Website still under construction...but the store is OPEN:

http://www.wforaceway.com/

WFO raceway
4925 Jackman Rd (mirace mile ,store #11)
Toledo,Ohio
43613

1/24 drags and 1/24 8 lane road corse....possible HO track to be added..

Rentals are up and running..

first road corse racing class is PARMA 4" flexi nascar...weds and fridays

Will post more as it comes available.


----------



## twolff (May 11, 2007)

Hours of operation?
How much is track time?
Are smelly tire dressings permitted?

I've still got my 1/24th scale stuff from like 13-15 years ago


----------



## Crimnick (May 28, 2006)

twolff said:


> Hours of operation?
> How much is track time?
> Are smelly tire dressings permitted?
> 
> I've still got my 1/24th scale stuff from like 13-15 years ago


12:00pm to 10:00pm 7days (tentative)

With car and controller:

15min - $6
30min - $10
60min - $18

------

With your own car and controller:

15min - $4 
30min - $7
60min - $12

Tire dressings are permitted..check with owner for allowed substances..(dressing on site)

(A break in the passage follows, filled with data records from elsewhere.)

-- `CleanModelsSuffice` holds: proved by `Summit.ResolutionOfSingularities.ResolutionOfSingularities.Theorems.cleanModelsSuffice_proof` (its module imports this route file, so no `_holds` link can be stated here).

-- earlier CleanResolves (stmt-ResolutionOfSingularities-15918, replaced 2026-08-16T16:30:56Z -> stmt-ResolutionOfSingularities-16286): retired by None — ∀ p : ℕ, p.Prime → ∀ (k : Type) [Field k] [CharP k p] (W : AlgebraicGeometry.Scheme.{0}) [AlgebraicGeometry.IsIntegral W] (f : W ⟶ AlgebraicGeometry.Spec (.of k)) (L : Type) [Field L] [Algebra W.functionField L], AlgebraicGeometry.IsSeparated f → Al
/-- item stmt-ResolutionOfSingularities-16286 · support · rank 4 · closed · proved by Summit.ResolutionOfSingularities.ResolutionOfSingularities.Theorems.cleanResolves_proof (prover) · by planner
why it might fail: the pointwise toric charts need not assemble into ONE Zariski log structure on V^L (a ramified divisor can cross a clean point off its toric boundary: z²=x³ at t²=x), so Kato's global fan may not exist; gluing local toric resolutions needs a canonical subdivision or destackification.
sources: Kato1994, Niziol2006, BerghRydh2019, Giraud1983Jung, Liu2002
[crux] A LOG-CLEAN MODEL RESOLVES THE RESIDUE: with W, L as above and (V, π) as produced by
CleanModels (V integral regular, π proper birational dominant, pointwise log-clean), the
normalisation of W in L has a resolution. RESTATED rev 1 (cone repair) with
`Literature…normalizationIn W L` UNFOLDED to Mathlib — the relative normalisation `(Spec.map (K(W) →
L) ≫ W.fromSpecStalk (genericPoint W)).normalization` of Spec L → W — definitionally the rev-0
statement (Iff.rfl, probe/ProbeFrame2.lean), so that the route file no longer imports
NormalizationInExtension (whose cone carries DeJong1996Projective and AbramovichOortConjecture);
provers import NormalizationInExtension in their Theorems file and `show … normalizationIn W L` to
use its API (isFinite_normalizationInι, isAlteration_normalizationInι). Plan: at a toroidal-type
point V^L is Zariski-locally Spec of O_{V,v} ⊗_{Z[P]} Z[P^sat], P = ⟨e_0..e_m | p e_0 = Σ a_i e_i⟩,
log-regular in Kato's sense; at a regular-type point V^L is regular; resolve by
Kato1994_logRegular_hasResolution / canonical toric subdivision glued along strata, then transport
along V^L → W^L (proper birational). [deps: CleanModels] [difficulty: L] -/
@[route_item "route-ResolutionOfSingularities-RadicialJung"]
def CleanResolves : Prop :=
  ∀ p : ℕ, p.Prime → ∀ (k : Type) [Field k] [CharP k p] (W : AlgebraicGeometry.Scheme.{0}) [AlgebraicGeometry.IsIntegral W] (f : W ⟶ AlgebraicGeometry.Spec (.of k)) (L : Type) [Field L] [Algebra W.functionField L], AlgebraicGeometry.IsSeparated f → AlgebraicGeometry.LocallyOfFiniteType f → AlgebraicGeometry.QuasiCompact f → Literature.AlgebraicGeometry.Resolution.Scheme.IsRegular W → IsPurelyInseparable W.functionField L → Module.finrank W.functionField L = p → ∀ (V : AlgebraicGeometry.Scheme.{0}) (π : V ⟶ W) [AlgebraicGeometry.IsIntegral V] [AlgebraicGeometry.IsDominant π], (AlgebraicGeometry.IsProper π ∧ Literature.AlgebraicGeometry.Resolution.IsBirational π ∧ Literature.AlgebraicGeometry.Resolution.Scheme.IsRegular V ∧ (∀ v : V, (∃ (y : L) (g : W.functionField), y ∉ Set.range (algebraMap W.functionField L) ∧ algebraMap W.functionField L g = y ^ p ∧ ((∃ (d m : ℕ) (hmd : m ≤ d) (t : Fin d → V.presheaf.stalk v) (a : Fin m → ℕ), Ideal.span (Set.range t) = IsLocalRing.maximalIdeal (V.presheaf.stalk v) ∧ ringKrullDim (V.presheaf.stalk v) = (d : WithBot ℕ∞) ∧ 0 < m ∧ (∀ i, ¬ p ∣ a i) ∧ Literature.AlgebraicGeometry.Motives.RatFn.functionFieldMap π g = ∏ i : Fin m, (algebraMap (V.presheaf.stalk v) V.functionField (t (Fin.castLE hmd i))) ^ (a i)) ∨ (∃ u₀ : V.presheaf.stalk v, IsUnit u₀ ∧ Literature.AlgebraicGeometry.Motives.RatFn.functionFieldMap π g = algebraMap (V.presheaf.stalk v) V.functionField u₀ ∧ ((∀ c : V.presheaf.stalk v, u₀ - c ^ p ∉ IsLocalRing.maximalIdeal (V.presheaf.stalk v)) ∨ (∃ c : V.presheaf.stalk v, u₀ - c ^ p ∈ IsLocalRing.maximalIdeal (V.presheaf.stalk v) ∧ u₀ - c ^ p ∉ IsLocalRing.maximalIdeal (V.presheaf.stalk v) ^ 2))))))) → Literature.AlgebraicGeometry.Resolution.Scheme.HasResolution ((CategoryTheory.CategoryStruct.comp (AlgebraicGeometry.Spec.map (CommRingCat.ofHom (algebraMap W.functionField L) : W.functionField ⟶ CommRingCat.of L)) (W.fromSpecStalk (genericPoint W))).normalization)

-- `CleanResolves` holds: proved by `Summit.ResolutionOfSingularities.ResolutionOfSingularities.Theorems.cleanResolves_proof` (its module imports this route file, so no `_holds` link can be stated here).

/-- item stmt-ResolutionOfSingularities-18006 · support · rank 9 · open · by planner
why it might fail: dim-4 centre + DEFECT valuation (rank 1, rat. rank 1): the order of x mod p-th powers (Giraud's residual order, height one) can jump at kangaroo points when the centre is blown up; no bound on such jumps is known in dim 4 even along one valuation (CP2009's dim-3 proof is a 150-pp case analysis).
sources: Giraud1983, Giraud1983Jung, CossartPiltant2008, CossartPiltant2009, KnafKuhlmann2005, NovacoskiSpivakovsky2014 = arXiv:1204.4751 (Defs 2.8-2.20 local blow-ups; Thm 1.1 rank-one reduction)
[support] FIRST LEMMA OF THE ATTACK ON CleanModels (judge what_would_move_it, 2026-08-17: 'a stated
and stubbed first lemma for cleaning dg on a regular 4-fold along ONE valuation (local version)').
LOG-CLEANING ALONG ONE VALUATION, BASE DIMENSION ≤ 4: k a field of char p; K/k a function field
given with an affine model A₀ (f.g. k-subalgebra, Frac A₀ = K); O a valuation ring of K containing
A₀ (a valuation of K(W) centred on W = Spec A₀) whose centre R₀ = (A₀)_{m_O ∩ A₀} = locAtCentre A₀ O
(Literature LocalBlowup.lean) is REGULAR of dimension ≤ 4; g ∈ K ∖ K^p the radicial datum (L =
K(g^{1/p}); dg ≠ 0 is the exact differential to clean). CLAIM: some f.g. A with A₀ ⊆ A ⊆ O —
equivalently a finite tower of LOCAL BLOW-UPS of R₀ along O (IsLocalBlowup, lu_tower_iff_fg) — has
REGULAR centre R = locAtCentre A O at which a non-trivial representative x = Σ_{j<p} c_j^p g^j of
the K^p-line of g is LOOSELY LOG-CLEAN: x = u·∏_{i<m} t_i^{a_i} with (t_1..t_d) a regular system of
parameters of R (d = dim R), u ∈ R^×, m ≥ 1, p ∤ a_i (toroidal type: dlog x spans a saturated line
of Ω¹_R(log ∏t_i), the normalisation in L is Kato-toroidal), or x = u ∈ R^× residually not a p-th
power (regular type i), -/
@[route_item "route-ResolutionOfSingularities-RadicialJung", crux]
def CleanAlongValuation4 : Prop :=
  ∀ p : ℕ, p.Prime → ∀ (k K : Type) [Field k] [CharP k p] [Field K] [Algebra k K] (O : ValuationSubring K) (A₀ : Subalgebra k K) (h₀ : A₀.toSubring ≤ O.toSubring) (g : K), A₀.FG → IsFractionRing A₀ K → (∀ c : K, c ^ p ≠ g) → IsRegularLocalRing (Literature.AlgebraicGeometry.Resolution.locAtCentre A₀.toSubring O) → ringKrullDim (Literature.AlgebraicGeometry.Resolution.locAtCentre A₀.toSubring O) ≤ ((4 : ℕ) : WithBot ℕ∞) → ∃ (A : Subalgebra k K) (_h : A.toSubring ≤ O.toSubring) (_ : IsRegularLocalRing (Literature.AlgebraicGeometry.Resolution.locAtCentre A.toSubring O)), A₀ ≤ A ∧ A.FG ∧ ∃ c : Fin p → K, (∃ j : Fin p, (j : ℕ) ≠ 0 ∧ c j ≠ 0) ∧ ((∃ (d m : ℕ) (hmd : m ≤ d) (t : Fin d → Literature.AlgebraicGeometry.Resolution.locAtCentre A.toSubring O) (a : Fin m → ℕ) (u : Literature.AlgebraicGeometry.Resolution.locAtCentre A.toSubring O), IsUnit u ∧ Ideal.span (Set.range t) = IsLocalRing.maximalIdeal (Literature.AlgebraicGeometry.Resolution.locAtCentre A.toSubring O) ∧ ringKrullDim (Literature.AlgebraicGeometry.Resolution.locAtCentre A.toSubring O) = (d : WithBot ℕ∞) ∧ 0 < m ∧ (∀ i, ¬ p ∣ a i) ∧ (∑ j : Fin p, c j ^ p * g ^ (j : ℕ)) = (u : K) * ∏ i : Fin m, ((t (Fin.castLE hmd i) : Literature.AlgebraicGeometry.Resolution.locAtCentre A.toSubring O) : K) ^ (a i)) ∨ (∃ u : Literature.AlgebraicGeometry.Resolution.locAtCentre A.toSubring O, IsUnit u ∧ (∑ j : Fin p, c j ^ p * g ^ (j : ℕ)) = (u : K) ∧ ∀ c' : Literature.AlgebraicGeometry.Resolution.locAtCentre A.toSubring O, u - c' ^ p ∉ IsLocalRing.maximalIdeal (Literature.AlgebraicGeometry.Resolution.locAtCentre A.toSubring O)) ∨ (∃ s c' : Literature.AlgebraicGeometry.Resolution.locAtCentre A.toSubring O, (∑ j : Fin p, c j ^ p * g ^ (j : ℕ)) = (s : K) ∧ s - c' ^ p ∈ IsLocalRing.maximalIdeal (Literature.AlgebraicGeometry.Resolution.locAtCentre A.toSubring O) ∧ s - c' ^ p ∉ IsLocalRing.maximalIdeal (Literature.AlgebraicGeometry.Resolution.locAtCentre A.toSubring O) ^ 2))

Store is litterally still being set up....Still working out drag rates and workng on the dragstrip...

Owner is planning a 1:1 car show with music for grand opening...


----------



## twolff (May 11, 2007)

I'll swing by it in the next couple weeks and check it out. I'd give a box stock or Womp class a go. I raced a little stock back then until some of the guys got way too serious and sucked all the fun out of it.


----------